## Task statement
Filter these entries, keeping only lines that hold the word "COERCIVE".

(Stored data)
= Beginning of Section =

/-- ★ **THE DEFECT IS `L`-FREE IN KING's SCALING**: for `0 ≤ κ_w ≤ 1 ≤ L`, `2(d+1)L²(cosh(κ_w∕L) − 1) + a(cosh κ_w − 1) ≤ (2(d+1) + a)κ_w²` — the bond coefficient `L² = η⁻²` is compensated by the
oscillation `κ_w∕L` per bond (the tree's `inv_sq_mul_cosh_sub_one_le`), the block term by `cosh κ_w − 1 ≤ κ_w²`. [cite: Dimock2013, App. D, proof of Lemma 30 (city1)] -/
theorem rho_king_le_sq {L : ℕ} (hL : 1 ≤ L) {a : ℝ} (ha : 0 ≤ a) {κw : ℝ} (hκw0 : 0 ≤ κw) (hκw1 : κw ≤ 1) :
    2 * ((d : ℝ) + 1) * (L : ℝ) ^ 2 * (Real.cosh (κw / L) - 1) + a * (Real.cosh κw - 1) ≤ (2 * ((d : ℝ) + 1) + a) * κw ^ 2 := by
  have hL0 : (0 : ℝ) < L := by exact_mod_cast hL
  have hκL : κw * (L : ℝ)⁻¹ ≤ 1 := by
    rw [mul_inv_le_iff₀ hL0, one_mul]
    exact hκw1.trans (by exact_mod_cast hL)
  have h1 : ((L : ℝ) ^ 2) * (Real.cosh (κw / L) - 1) ≤ κw ^ 2 := by
    have h := Literature.MathematicalPhysics.QuantumFieldTheory.Balaban1983to89.Beta.CombesThomasForm.inv_sq_mul_cosh_sub_one_le
      (η := (L : ℝ)⁻¹) (δ := κw) (t := κw / L) (inv_pos.mpr hL0) (by rw [abs_of_nonneg (by positivity), div_eq_mul_inv]) hκL
    rwa [inv_pow, inv_inv] at h
  have h2 : Real.cosh κw - 1 ≤ κw ^ 2 := cosh_sub_one_le_sq_of_abs_le_one (by rw [abs_of_nonneg hκw0]; exact hκw1)
  have h3 : 2 * ((d : ℝ) + 1) * (L : ℝ) ^ 2 * (Real.cosh (κw / L) - 1) ≤ 2 * ((d : ℝ) + 1) * κw ^ 2 := by
    have : 2 * ((d : ℝ) + 1) * (L : ℝ) ^ 2 * (Real.cosh (κw / L) - 1) = 2 * ((d : ℝ) + 1) * (((L : ℝ) ^ 2) * (Real.cosh (κw / L) - 1)) := by ring
    rw [this]; exact mul_le_mul_of_nonneg_left h1 (by positivity)
  nlinarith [mul_le_mul_of_nonneg_left h2 ha]

/-- ★ AT THE RATE `ctRate` THE DEFECT IS AT MOST HALF THE FLOOR: `(2(d+1)+a)·ctRate² ≤ κ∕2` (`κ > 0`, `a ≥ 0`). [folklore] -/
theorem rho_ctRate_le_half {κ a : ℝ} (hκ : 0 < κ) (ha : 0 ≤ a) (d : ℕ) : (2 * ((d : ℝ) + 1) + a) * ctRate κ a d ^ 2 ≤ κ / 2 := by
  have hpos : 0 < 2 * (2 * ((d : ℝ) + 1) + a) := by positivity
  have h1 : ctRate κ a d ^ 2 ≤ κ / (2 * (2 * ((d : ℝ) + 1) + a)) := by
    calc ctRate κ a d ^ 2 ≤ Real.sqrt (κ / (2 * (2 * ((d : ℝ) + 1) + a))) ^ 2 := pow_le_pow_left₀ (ctRate_nonneg κ a d) (min_le_right _ _) 2
      _ = κ / (2 * (2 * ((d : ℝ) + 1) + a)) := Real.sq_sqrt (by positivity)
  calc (2 * ((d : ℝ) + 1) + a) * ctRate κ a d ^ 2 ≤ (2 * ((d : ℝ) + 1) + a) * (κ / (2 * (2 * ((d : ℝ) + 1) + a))) := mul_le_mul_of_nonneg_left h1 (by positivity)
    _ = κ / 2 := by field_simp

/-- The King-scaling defect at the rate `ctRate` leaves half the floor: `κ∕2 ≤ κ − ρ(ctRate)` (`L ≥ 1`). [folklore] -/
theorem half_le_sub_rho_ctRate {L : ℕ} (hL : 1 ≤ L) {κ a : ℝ} (hκ : 0 < κ) (ha : 0 ≤ a) :
    κ / 2 ≤ κ - 2 * ((d : ℝ) + 1) * (L : ℝ) ^ 2 * (Real.cosh (ctRate κ a d / L) - 1) - a * (Real.cosh (ctRate κ a d) - 1) := by
  have h1 := rho_king_le_sq (d := d) hL ha (ctRate_nonneg κ a d) (ctRate_le_one κ a d)
  have h2 := rho_ctRate_le_half hκ ha d
  linarith

variable {a : ℝ} (ha : 0 ≤ a) (m2 : ℝ) {U : Tor (fine L M) × Fin (d + 1) → Matrix n n 𝕜} (hU : ∀ bd, U bd ∈ Matrix.unitaryGroup n 𝕜)
  {κ : ℝ} (hκ : 0 < κ) (hcoer : ∀ v : Tor (fine L M) × n → 𝕜, κ * ∑ x, ‖fib (fine L M) v x‖ ^ 2 ≤ RCLike.re (star v ⬝ᵥ (fullOpU T M a ((L : ℝ) ^ 2) m2 U *ᵥ v)))
include ha hU hκ hcoer

/-- ★★★★ **THE `η`-UNIFORM DECAY OF KING's ∕ BAŁABAN's FULL BACKGROUND PROPAGATOR AT A COERCIVE LINK FIELD**: in King's scaling `A₀(U) = L²(−Δ_U) + m² + aQ(U)^*Q(U)`, for EVERY `L ≥ 1`, every
volume, every fibre, every unitary `U` with `κΣ‖v_x‖² ≤ Re⟨v,A₀(U)v⟩`:  `‖blk G(U) x y‖ ≤ (2∕κ)·e^{−ctRate(κ,a,d)·d(x,y)∕L}` — rate and prefactor depend on `κ, a, d` only; `d(x,y)∕L` is the
distance in block (physical) units. [cite: King1986, (4.33) p.674; Dimock2013, App. D, Lemma 30; Balaban1985BackgroundPropagators, Thm 3.1 ∕ (3.46) p.398] -/
theorem norm_blk_fullOpU_inv_le_king (hL : 1 ≤ L) (x y : Tor (fine L M)) :
    ‖blk (fullOpU T M a ((L : ℝ) ^ 2) m2 U)⁻¹ x y‖ ≤ 2 / κ * Real.exp (-(ctRate κ a d / L * tdistT (fine L M) x y)) := by
  have hhalf := half_le_sub_rho_ctRate (d := d) hL hκ ha
  have hρ : 2 * ((d : ℝ) + 1) * (L : ℝ) ^ 2 * (Real.cosh (ctRate κ a d / L) - 1) + a * (Real.cosh (ctRate κ a d) - 1) < κ := by linarith
  have h := norm_blk_fullOpU_inv_le T M ha (by positivity) m2 hU hcoer (ctRate_nonneg κ a d) hρ x y
  refine h.trans (mul_le_mul_of_nonneg_right ?_ (Real.exp_nonneg _))
  rw [show (2 : ℝ) / κ = (κ / 2)⁻¹ by rw [inv_div]]
  exact inv_anti₀ (by positivity) hhalf

/-- Entries: `|G(U)((x,i),(y,j))| ≤ (2∕κ)e^{−ctRate·d(x,y)∕L}`. [cite: King1986, (4.33) p.674] -/
theorem norm_fullOpU_inv_entry_le_king (hL : 1 ≤ L) (x y : Tor (fine L M)) (i j : n) :
    ‖(fullOpU T M a ((L : ℝ) ^ 2) m2 U)⁻¹ (x, i) (y, j)‖ ≤ 2 / κ * Real.exp (-(ctRate κ a d / L * tdistT (fine L M) x y)) :=
  (norm_entry_le_norm_blk _ i j).trans (norm_blk_fullOpU_inv_le_king T M ha m2 hU hκ hcoer hL x y)

/-- ★★★ The conjugated propagator in King's scaling: `‖e^{ctW}G(U)e^{−ctW}‖ ≤ 2∕κ` at the rate `ctRate`, every centre, every `L ≥ 1`. [cite: Dimock2013, App. D, proof of Lemma 30] -/
theorem l2_opNorm_wtConj_fullOpU_inv_le_king (hL : 1 ≤ L) (x₀ : Tor (fine L M)) :
    ‖wtConj (fine L M) (ctW L M (ctRate κ a d) x₀) (fullOpU T M a ((L : ℝ) ^ 2) m2 U)⁻¹‖ ≤ 2 / κ := by
  have hhalf := half_le_sub_rho_ctRate (d := d) hL hκ ha
  have hρ : 2 * ((d : ℝ) + 1) * (L : ℝ) ^ 2 * (Real.cosh (ctRate κ a d / L) - 1) + a * (Real.cosh (ctRate κ a d) - 1) < κ := by linarith
  refine (l2_opNorm_wtConj_fullOpU_inv_le T M ha (by positivity) m2 hU hcoer (ctRate_nonneg κ a d) hρ x₀).trans ?_
  rw [show (2 : ℝ) / κ = (κ / 2)⁻¹ by rw [inv_div]]
  exact inv_anti₀ (by positivity) hhalf

/-- ★★★ **DIMOCK's LEMMA 30 IN KING's SCALING AT EVERY COERCIVE LINK FIELD**: `|⟨f, G(U)g⟩| ≤ (2∕κ)‖e^{−ctW}f‖‖e^{ctW}g‖` with `ctW = (ctRate∕L)·d(·,x₀)`, every centre `x₀`, every `L ≥ 1`.
[cite: Dimock2013, App. D, Lemma 30 (usher1.5); King1986, (4.34) p.674] -/
theorem norm_star_dotProduct_fullOpU_inv_mulVec_le_king (hL : 1 ≤ L) (x₀ : Tor (fine L M)) (f g : Tor (fine L M) × n → 𝕜) :
    ‖star f ⬝ᵥ ((fullOpU T M a ((L : ℝ) ^ 2) m2 U)⁻¹ *ᵥ g)‖
      ≤ 2 / κ * ‖(toLp 2 (expWt (fine L M) (fun x => -ctW L M (ctRate κ a d) x₀ x) f) : EuclideanSpace 𝕜 (Tor (fine L M) × n))‖
        * ‖(toLp 2 (expWt (fine L M) (ctW L M (ctRate κ a d) x₀) g) : EuclideanSpace 𝕜 (Tor (fine L M) × n))‖ := by
  have hhalf := half_le_sub_rho_ctRate (d := d) hL hκ ha
  have hρ : 2 * ((d : ℝ) + 1) * (L : ℝ) ^ 2 * (Real.cosh (ctRate κ a d / L) - 1) + a * (Real.cosh (ctRate κ a d) - 1) < κ := by linarith
  refine (norm_star_dotProduct_fullOpU_inv_mulVec_le T M ha (by positivity) m2 hU hcoer (ctRate_nonneg κ a d) hρ x₀ f g).trans ?_
  refine mul_le_mul_of_nonneg_right (mul_le_mul_of_nonneg_right ?_ (norm_nonneg _)) (norm_nonneg _)
  rw [show (2 : ℝ) / κ = (κ / 2)⁻¹ by rw [inv_div]]
  exact inv_anti₀ (by positivity) hhalf

/-! ## §3 Block currency: decay per block of separation -/

/-- ★★★ **DECAY IN THE BLOCK DISTANCE (physical units)**: `‖blk G(U) x x′‖ ≤ (2∕κ)·e·e^{−ctRate·d_M(B(x),B(x′))}` — one factor `e^{−ctRate}` per block of separation between the blocks of `x`
and `x′`, for every `L ≥ 1`: the rate per unit PHYSICAL distance is `L`-free (`η`-uniform). [cite: King1986, (4.33)–(4.34) p.674; Dimock2013, App. D, Lemma 30 (coin)] -/
theorem norm_blk_fullOpU_inv_le_king_blocks (hL : 1 ≤ L) (x x' : Tor (fine L M)) :
    ‖blk (fullOpU T M a ((L : ℝ) ^ 2) m2 U)⁻¹ x x'‖ ≤ 2 / κ * Real.exp 1 * Real.exp (-(ctRate κ a d * tdistT M (blockOf L M x) (blockOf L M x'))) := by
  have hL0 : (0 : ℝ) < L := by exact_mod_cast hL
  set δ := ctRate κ a d with hδ
  have hδ0 : 0 ≤ δ := ctRate_nonneg κ a d
  have hδ1 : δ ≤ 1 := ctRate_le_one κ a d
  obtain ⟨j, hj⟩ := exists_eq_site L M x
  obtain ⟨j', hj'⟩ := exists_eq_site L M x'
  have hblocks : (L : ℝ) * tdistT M (blockOf L M x) (blockOf L M x') ≤ tdistT (fine L M) x x' + ((L : ℝ) - 1) := by
    have h := mul_tdistT_blocks_le L M (blockOf L M x) (blockOf L M x') j j'
    rwa [← hj, ← hj'] at h
  have h1 := norm_blk_fullOpU_inv_le_king T M ha m2 hU hκ hcoer hL x x'
  refine h1.trans ?_
  rw [mul_assoc]
  refine mul_le_mul_of_nonneg_left ?_ (by positivity)
  rw [← Real.exp_add]
  refine Real.exp_le_exp.mpr ?_
  -- `−(δ/L)d(x,x′) ≤ 1 − δ d_M`: from `L d_M ≤ d + (L−1)` and `δ ≤ 1`
  have h2 : δ * tdistT M (blockOf L M x) (blockOf L M x') ≤ δ / L * tdistT (fine L M) x x' + δ * (((L : ℝ) - 1) / L) := by
    have := mul_le_mul_of_nonneg_left hblocks (div_nonneg hδ0 hL0.le)
    calc δ * tdistT M (blockOf L M x) (blockOf L M x') = δ / L * ((L : ℝ) * tdistT M (blockOf L M x) (blockOf L M x')) := by field_simp
      _ ≤ δ / L * (tdistT (fine L M) x x' + ((L : ℝ) - 1)) := this
      _ = δ / L * tdistT (fine L M) x x' + δ * (((L : ℝ) - 1) / L) := by ring
  have h3 : δ * (((L : ℝ) - 1) / L) ≤ 1 := by
    have h4 : ((L : ℝ) - 1) / L ≤ 1 := by rw [div_le_one hL0]; linarith
    have h5 : 0 ≤ ((L : ℝ) - 1) / L := div_nonneg (by linarith [show (1 : ℝ) ≤ L by exact_mod_cast hL]) hL0.le
    nlinarith
  linarith

end King

end Summit.QuantumFields.YangMills.BalabanUVNodes.N15KingModelRung.CombesThomas

end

= End of Section =

## Expected output
/-- ★★★★ **THE `η`-UNIFORM DECAY OF KING's ∕ BAŁABAN's FULL BACKGROUND PROPAGATOR AT A COERCIVE LINK FIELD**: in King's scaling `A₀(U) = L²(−Δ_U) + m² + aQ(U)^*Q(U)`, for EVERY `L ≥ 1`, every
/-- ★★★ **DIMOCK's LEMMA 30 IN KING's SCALING AT EVERY COERCIVE LINK FIELD**: `|⟨f, G(U)g⟩| ≤ (2∕κ)‖e^{−ctW}f‖‖e^{ctW}g‖` with `ctW = (ctRate∕L)·d(·,x₀)`, every centre `x₀`, every `L ≥ 1`.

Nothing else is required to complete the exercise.